Monday, June 19, 2017

No more Mega-Millions!?! @$$#%!

We’re coming up on the two-full-year mark of not having a budget proposal for Illinois state government, yet about the most outraged the public has become was that point in time in October of ’15 when state officials said the financial problems would cause payments to be delayed to Illinois Lottery game winners.
 
Soon to be no more?

The people who lamely played their numbers (or let the ‘quick pick’ option do it for them) learned that their “jackpot” wasn’t going to come anytime in the near future. They’d have to get in line and wait like everybody else who does business with the state.

THAT, I RECALL, ticked people off enough to file lawsuits demanding immediate payment of their newly-found fortunes. They weren’t going to wait one minute for the prize money they thought they were entitled to.

In short, it was this relatively trivial aspect of state government finances that caught the attention of the public and probably was the first bit of attention many people paid to the fact that we have our government in operating mode without any specific plan for how it is spending money.

The lottery can do that for you; it will capture the attention of the public, particularly those with no work ambition who seriously are banking their future on the off-chance of a game-winning prize.

Perhaps those kind of people who watch re-runs of the old “Roseanne” show and think that program’s final season (in which she wins $108 million in the Illinois Lottery and goes through many life-changing experiences) is their fantasy come true!

WHICH IS WHY it was significant last week when reports indicated the state’s financial problems are again impacting the lottery.

It’s the Mega-Millions and Powerball games – those multi-state initiatives that the Illinois Lottery cooperates with that, because so many people get involved, have the potential to create such large prizes so quickly.

They’re popular for those people who really want to dream about what they’d do with a couple hundred million dollars, but wouldn’t have a clue how to earn money legitimately.

It seems the inability of the state to promptly pay its bills is causing bureaucratic complications that will mean Illinois will no longer participate in those particular games. The Illinois Lottery will go back to just its standard weekly draws and its instant scratch-off games.

AFTER WINNING ALL those millions, how are we going to get people to want to play when the potential prize is an instant game $5?

It’s literally like that old World War I-era jingle, “How Ya Gonna Keep ‘Em Down on the Farm?
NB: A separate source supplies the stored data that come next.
/-- **Certificate (i) from Kolyvagin's CLASSICAL index certificate** (the form consumed by the rung): for the
route's `∀ N W K` published inputs `kolyvagin` (finiteness of `Ш(E/K₁)`) and
`Kolyvagin1990_padicValNat_card_sha_le` (McCallum 1991 §1: `ord_p #Ш(E/K₁) ≤ 2·ord_p[E(K₁):ℤy_{K₁}]`, `ρ̄_{E,p}`
onto, `p` odd), an auxiliary imaginary quadratic `K₁` with the Heegner hypothesis for the level `N`, a Heegner
point `y ∈ E(K₁)` of infinite order and `p ∤ [E(K₁):ℤy]` give `Ш(E/ℚ)[p] = 0` — the tree theorem
`Typed.noPTorsion_of_kolyvagin_of_not_dvd_index` (restriction `Ш(E/ℚ) → Ш(E/K₁)` injective on `p`-torsion).
Per curve; the triple (`K₁`, `y`, `p ∤ I_{K₁}`) is an ATTESTED computation. [cite: McCallumLMS1991, §1 Theorem (Kolyvagin), p. 296]
[cite: GrossLMS1991, §2 Prop. 2.1 (2)] -/
theorem noPTorsion_sha_of_kolyvaginIndexCertificate
    (hKo : ∀ (N : ℕ) [NeZero N] (W : WeierstrassCurve ℚ) (K : Type) [Field K] [NumberField K],
      kolyvagin N W K)
    (hB : ∀ (N : ℕ) [NeZero N] (W : WeierstrassCurve ℚ) (K : Type) [Field K] [NumberField K],
      Kolyvagin1990_padicValNat_card_sha_le N W K)
    (W : WeierstrassCurve ℚ) [W.IsElliptic] (p : ℕ) [Fact p.Prime] (hp2 : p ≠ 2) (hsurj : Surj W p)
    (N : ℕ) [NeZero N] (K₁ : Type) [Field K₁] [NumberField K₁] (hK₁ : IsImaginaryQuadratic K₁)
    (hH₁ : SatisfiesHeegnerHypothesis N K₁) {y : (W.baseChange K₁).toAffine.Point}
    (hy : IsHeegnerPoint N W K₁ y) (hynt : ¬ IsOfFinAddOrder y) (hI : ¬ p ∣ (AddSubgroup.zmultiples y).index) :
    ∀ x : W.sha, (p : ℤ) • x = 0 → x = 0 :=
  noPTorsion_of_kolyvagin_of_not_dvd_index W p (hKo N W K₁) (hB N W K₁) hK₁ hH₁ hy hynt hp2 hsurj hI

end Summit.BirchSwinnertonDyer.BirchSwinnertonDyer.Theorems

end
After They’ve Seen Paree?” Or maybe we’ll be asked to believe that these new lottery prizes are something special – like Paris, Ill., the Edgar County town of some 6,100 people.

It was interesting to see the Capitol Fax newsletter out of Springfield the other day – as it published tidbits hinting it might actually be the state pulling out of the lottery games, rather than the state being dumped.

Although as WBBM-TV reported recently, the two games do kick back to the state a share of the proceeds from tickets sold here – totaling some $122 million. Not a petty sum.

BUT ALSO NOT something that helps the state much since, without a formal budget in place, we can’t spend the money on anything – except for those state programs that have federal court orders insisting they operate regardless of the state’s ineptitude.

I can’t help but wonder how the outrage will be expressed. Will we literally get people picketing for their right to play Powerball? Will the Mega Millions be the issue that causes the public to put pressure on the politicos to get off their derrieres and act?
 
Enough to make some of us honorary Hoosiers?

Will we experience a continued sense of apathy? Or will we see the rush of people across the state line to Indiana, seeking out every convenience store, gas station and cheap smokes shop with a “Hoosier Lottery” sign so they can buy their Powerball tickets there?

Will lottery tickets become like gasoline; something that people who live near the border make a special trip across State Line Road to purchase because the local option is just so ridiculous by comparison?